DIRECTIONS FOR THIS TASK |
Please set down exactly the lines of the listing below from the line containing "have hd3 : Disjoint" through the line containing "have a := h.2; have c := h'.1", both lines included, leaving out all other lines.

WORKING DATA |
/-- **One step down the chain (probabilities).**  In the situation of `two_le_count_eq`, if moreover `K` is disjoint from the inner
parts `I b` (`b ∈ S₁`) and these are disjoint from the sets `A y` (`y ∈ S₂`), then with `z, s, t = P(C = 0), P(C = 1), P(C ≥ 2)`:
`P(N ≥ 2) = π(K)·t + s·P(Y ≥ 1) + z·P(Y ≥ 2)` and `P(N ≥ 1) = π(K)·(1 − z) + z·P(Y ≥ 1)`. [this work] -/
theorem chain_step_real (q : ι → unitInterval) (A I : κ → Finset ι) (K : Finset ι) (S₁ S₂ : Finset κ) (hdisj : Disjoint S₁ S₂)
    (hA₁ : ∀ b ∈ S₁, A b = K ∪ I b) (hA₂ : ∀ y ∈ S₂, K ⊆ A y) (hKI : ∀ b ∈ S₁, Disjoint K (I b))
    (hIA : ∀ b ∈ S₁, ∀ y ∈ S₂, Disjoint (I b) (A y)) :
    (prodBernoulli q).real {ω : Set ι | 2 ≤ ((S₁ ∪ S₂).filter fun y => ((A y : Finset ι) : Set ι) ⊆ ω).card} =
        (∏ i ∈ K, (q i : ℝ)) * (prodBernoulli q).real {ω : Set ι | 2 ≤ (S₁.filter fun b => ((I b : Finset ι) : Set ι) ⊆ ω).card} +
          (prodBernoulli q).real {ω : Set ι | (S₁.filter fun b => ((I b : Finset ι) : Set ι) ⊆ ω).card = 1} *
            (prodBernoulli q).real {ω : Set ι | 1 ≤ (S₂.filter fun y => ((A y : Finset ι) : Set ι) ⊆ ω).card} +
          (prodBernoulli q).real {ω : Set ι | (S₁.filter fun b => ((I b : Finset ι) : Set ι) ⊆ ω).card = 0} *
            (prodBernoulli q).real {ω : Set ι | 2 ≤ (S₂.filter fun y => ((A y : Finset ι) : Set ι) ⊆ ω).card} ∧
      (prodBernoulli q).real {ω : Set ι | 1 ≤ ((S₁ ∪ S₂).filter fun y => ((A y : Finset ι) : Set ι) ⊆ ω).card} =
        (∏ i ∈ K, (q i : ℝ)) *
            (1 - (prodBernoulli q).real {ω : Set ι | (S₁.filter fun b => ((I b : Finset ι) : Set ι) ⊆ ω).card = 0}) +
          (prodBernoulli q).real {ω : Set ι | (S₁.filter fun b => ((I b : Finset ι) : Set ι) ⊆ ω).card = 0} *
            (prodBernoulli q).real {ω : Set ι | 1 ≤ (S₂.filter fun y => ((A y : Finset ι) : Set ι) ⊆ ω).card} := by
  set μ := prodBernoulli q with hμ
  have hmeas : ∀ T : Set (Set ι), MeasurableSet T := fun T => (Set.toFinite T).measurableSet
  -- supports
  set F : Finset ι := S₁.biUnion I with hF
  set R : Finset ι := S₂.biUnion A with hR
  have hKF : Disjoint K F := by
    rw [hF, Finset.disjoint_biUnion_right]; exact hKI
  have hFR : Disjoint F R := by
    rw [hF, Finset.disjoint_biUnion_left]
    intro b hb
    rw [hR, Finset.disjoint_biUnion_right]
    exact hIA b hb
  have hIF : ∀ b ∈ S₁, I b ⊆ F := fun b hb => Finset.subset_biUnion_of_mem I hb
  have hAR : ∀ y ∈ S₂, A y ⊆ R := fun y hy => Finset.subset_biUnion_of_mem A hy
  -- names for the events
  set EK := {ω : Set ι | ((K : Finset ι) : Set ι) ⊆ ω} with hEK
  set C0 := {ω : Set ι | (S₁.filter fun b => ((I b : Finset ι) : Set ι) ⊆ ω).card = 0} with hC0
  set C1 := {ω : Set ι | (S₁.filter fun b => ((I b : Finset ι) : Set ι) ⊆ ω).card = 1} with hC1
  set C1' := {ω : Set ι | 1 ≤ (S₁.filter fun b => ((I b : Finset ι) : Set ι) ⊆ ω).card} with hC1'
  set C2 := {ω : Set ι | 2 ≤ (S₁.filter fun b => ((I b : Finset ι) : Set ι) ⊆ ω).card} with hC2
  set Y1 := {ω : Set ι | 1 ≤ (S₂.filter fun y => ((A y : Finset ι) : Set ι) ⊆ ω).card} with hY1
  set Y2 := {ω : Set ι | 2 ≤ (S₂.filter fun y => ((A y : Finset ι) : Set ι) ⊆ ω).card} with hY2
  have hPK : μ.real EK = ∏ i ∈ K, (q i : ℝ) := prodBernoulli_real_subset q K
  have dK : DeterminedBy EK (↑K : Set ι) := determinedBy_subset_open K
  have dC : ∀ Φ : ℕ → Prop, DeterminedBy {ω : Set ι | Φ ((S₁.filter fun b => ((I b : Finset ι) : Set ι) ⊆ ω).card)} (↑F : Set ι) :=
    fun Φ => determinedBy_card_filter_open S₁ I F hIF Φ
  have dY : ∀ Φ : ℕ → Prop, DeterminedBy {ω : Set ι | Φ ((S₂.filter fun y => ((A y : Finset ι) : Set ι) ⊆ ω).card)} (↑R : Set ι) :=
    fun Φ => determinedBy_card_filter_open S₂ A R hAR Φ
  -- the products
  have p1 : μ.real (EK ∩ C2) = μ.real EK * μ.real C2 :=
    prodBernoulli_real_inter_of_determinedBy_disjoint q hKF dK (dC fun c => 2 ≤ c) (hmeas _) (hmeas _)
  have p1' : μ.real (EK ∩ C1') = μ.real EK * μ.real C1' :=
    prodBernoulli_real_inter_of_determinedBy_disjoint q hKF dK (dC fun c => 1 ≤ c) (hmeas _) (hmeas _)
  have p2 : μ.real (C1 ∩ Y1) = μ.real C1 * μ.real Y1 :=
    prodBernoulli_real_inter_of_determinedBy_disjoint q hFR (dC fun c => c = 1) (dY fun c => 1 ≤ c) (hmeas _) (hmeas _)
  have p3 : μ.real (C0 ∩ Y2) = μ.real C0 * μ.real Y2 :=
    prodBernoulli_real_inter_of_determinedBy_disjoint q hFR (dC fun c => c = 0) (dY fun c => 2 ≤ c) (hmeas _) (hmeas _)
  have p3' : μ.real (C0 ∩ Y1) = μ.real C0 * μ.real Y1 :=
    prodBernoulli_real_inter_of_determinedBy_disjoint q hFR (dC fun c => c = 0) (dY fun c => 1 ≤ c) (hmeas _) (hmeas _)
  have hC1c : μ.real C1' = 1 - μ.real C0 := by
    have : C1' = C0ᶜ := by
      ext ω; simp only [hC1', hC0, Set.mem_setOf_eq, Set.mem_compl_iff]; omega
    rw [this, probReal_compl_eq_one_sub (hmeas _)]
  constructor
  · rw [two_le_count_eq A I K S₁ S₂ hdisj hA₁ hA₂]
    have hd12 : Disjoint (EK ∩ C2) (C1 ∩ Y1) := by
      rw [Set.disjoint_left]; intro ω h h'
      have a := h.2; have b := h'.1
      simp only [hC2, hC1, Set.mem_setOf_eq] at a b; omega
    have hd3 : Disjoint ((EK ∩ C2) ∪ (C1 ∩ Y1)) (C0 ∩ Y2) := by
      rw [Set.disjoint_left]; intro ω h h'
      have c := h'.1
      simp only [hC0, Set.mem_setOf_eq] at c
      rcases h with h | h
      · have a := h.2; simp only [hC2, Set.mem_setOf_eq] at a; omega
      · have b := h.1; simp only [hC1, Set.mem_setOf_eq] at b; omega
    rw [measureReal_union hd3 (hmeas _), measureReal_union hd12 (hmeas _), p1, p2, p3, hPK]
  · rw [one_le_count_eq A I K S₁ S₂ hdisj hA₁ hA₂]
    have hd : Disjoint (EK ∩ C1') (C0 ∩ Y1) := by
      rw [Set.disjoint_left]; intro ω h h'
      have a := h.2; have c := h'.1
      simp only [hC1', hC0, Set.mem_setOf_eq] at a c; omega
    rw [measureReal_union hd (hmeas _), p1', p3', hPK, hC1c]

end Quant

end Summit.CriticalPhenomena.PercolationContinuityZ3.Theorems

end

EXERCISE ANSWER |
    have hd3 : Disjoint ((EK ∩ C2) ∪ (C1 ∩ Y1)) (C0 ∩ Y2) := by
      rw [Set.disjoint_left]; intro ω h h'
      have c := h'.1
      simp only [hC0, Set.mem_setOf_eq] at c
      rcases h with h | h
      · have a := h.2; simp only [hC2, Set.mem_setOf_eq] at a; omega
      · have b := h.1; simp only [hC1, Set.mem_setOf_eq] at b; omega
    rw [measureReal_union hd3 (hmeas _), measureReal_union hd12 (hmeas _), p1, p2, p3, hPK]
  · rw [one_le_count_eq A I K S₁ S₂ hdisj hA₁ hA₂]
    have hd : Disjoint (EK ∩ C1') (C0 ∩ Y1) := by
      rw [Set.disjoint_left]; intro ω h h'
      have a := h.2; have c := h'.1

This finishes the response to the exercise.